As it turns out, there was a page on the Internet with an efficient BB
simulator, though by chance it went offline shortly before the CTF. After the
CTF ended, an admin pointed me to [an archived version of the
site](http://web.archive.org/web/20160314012051/http://www.drb.insel.de/~heiner/BB/).
This site contains [an awk script to run BB
simulations](http://web.archive.org/web/20160305221928/http://www.drb.insel.de/~heiner/BB/bbsimtab.html#How),
as well as [some record-holding BB
machines](http://web.archive.org/web/20140717002127/http://www.drb.insel.de/~heiner/BB/bb-6list).

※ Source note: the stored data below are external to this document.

import Summits.Ventures.QEC.Census.FoldTowerK
import HarnessLib

/-!
# Fold certificate of `[[288,12,18]]` — zero / lift node checks, file 0: zero2, zero3, zero4, lift2a, lift2b, lift3, lift4

Kernel computation only (`decide +kernel`, standard axioms): the zero nodes of levels 2–4 (`zeroCheckS`) and the special
low-weight (row-class) nodes (`liftCheckS` with the translated lifts `STS*`); assembled in the closer via `FoldTowerSound`.
-/

set_option maxRecDepth 100000

namespace Summit.Ventures.QEC.Census.Fold.Tower

open Summit.Ventures.QEC.Census Summit.Ventures.QEC.Census.Fold

set_option maxHeartbeats 400000000 in
/-- `zero2` (kernel computation / assembly step; see the module docstring). -/
theorem zero2 : zeroCheckS G2 16 T36_10 k2 = true := by decide +kernel

set_option maxHeartbeats 400000000 in
/-- `zero3` (kernel computation / assembly step; see the module docstring). -/
theorem zero3 : zeroCheckS G3 16 T72_10 k3 = true := by decide +kernel

set_option maxHeartbeats 400000000 in
/-- `zero4` (kernel computation / assembly step; see the module docstring). -/
theorem zero4 : zeroCheckS G4 16 T144 k4 = true := by decide +kernel

set_option maxHeartbeats 400000000 in
/-- `lift2a` (kernel computation / assembly step; see the module docstring). -/
theorem lift2a : liftCheckS G2 16 STS2a T36_10 k2 = true := by decide +kernel

set_option maxHeartbeats 400000000 in
/-- `lift2b` (kernel computation / assembly step; see the module docstring). -/
theorem lift2b : liftCheckS G2 16 STS2b T36_10 k2 = true := by decide +kernel

set_option maxHeartbeats 400000000 in
/-- `lift3` (kernel computation / assembly step; see the module docstring). -/
theorem lift3 : liftCheckS G3 16 STS3 T72_10 k3 = true := by decide +kernel

set_option maxHeartbeats 400000000 in
/-- `lift4` (kernel computation / assembly step; see the module docstring). -/
theorem lift4 : liftCheckS G4 16 STS4 (T144.filter fun c => popc 144 c ≤ 11) k4 = true := by decide +kernel


end Summit.Ventures.QEC.Census.Fold.Tower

As mentioned above, the machine in this challenge has a superfluous state
which simply adds 1 to the number of 1's on the tape. Taking the number of
ones produced by one of the BB machines in the list (`Name = k`), adding 1 to
it, and taking the SHA-256 sum of it:

$ echo "2537699363594175843063 + 1" \  
| bc \  
| shasum -a 256 \  
| python -c "import sys; print ''.join([chr(ord(c) - d) for c,d in
zip(sys.stdin.read(),[-48, 2, -48, -8, -59, -18, 1, -59, 3, -5, -26, -57, 53,
3, -43, -3, -41, -20, 1, -64, -65, -45, -71, -47, -16, -47, -38, -3, 46, -63,
-54, 1, -49, 4, -51, -45, -61, -46, -13, -4, -65, -48, -55, -51, -38, -64,
-50, -5, -65, 2, -54, -56, -1, -50, -28])])"

Very creative challenge, I wish I did not waste some of my hours!

`hackover18{n0_beavers_were_h4rmed_gener4ting_this_fl4g}`

Original writeup
(https://github.com/EmpireCTF/empirectf/blob/master/writeups/2018-10-05-Hackover-
CTF/README.md#500-reverse--flagmaker).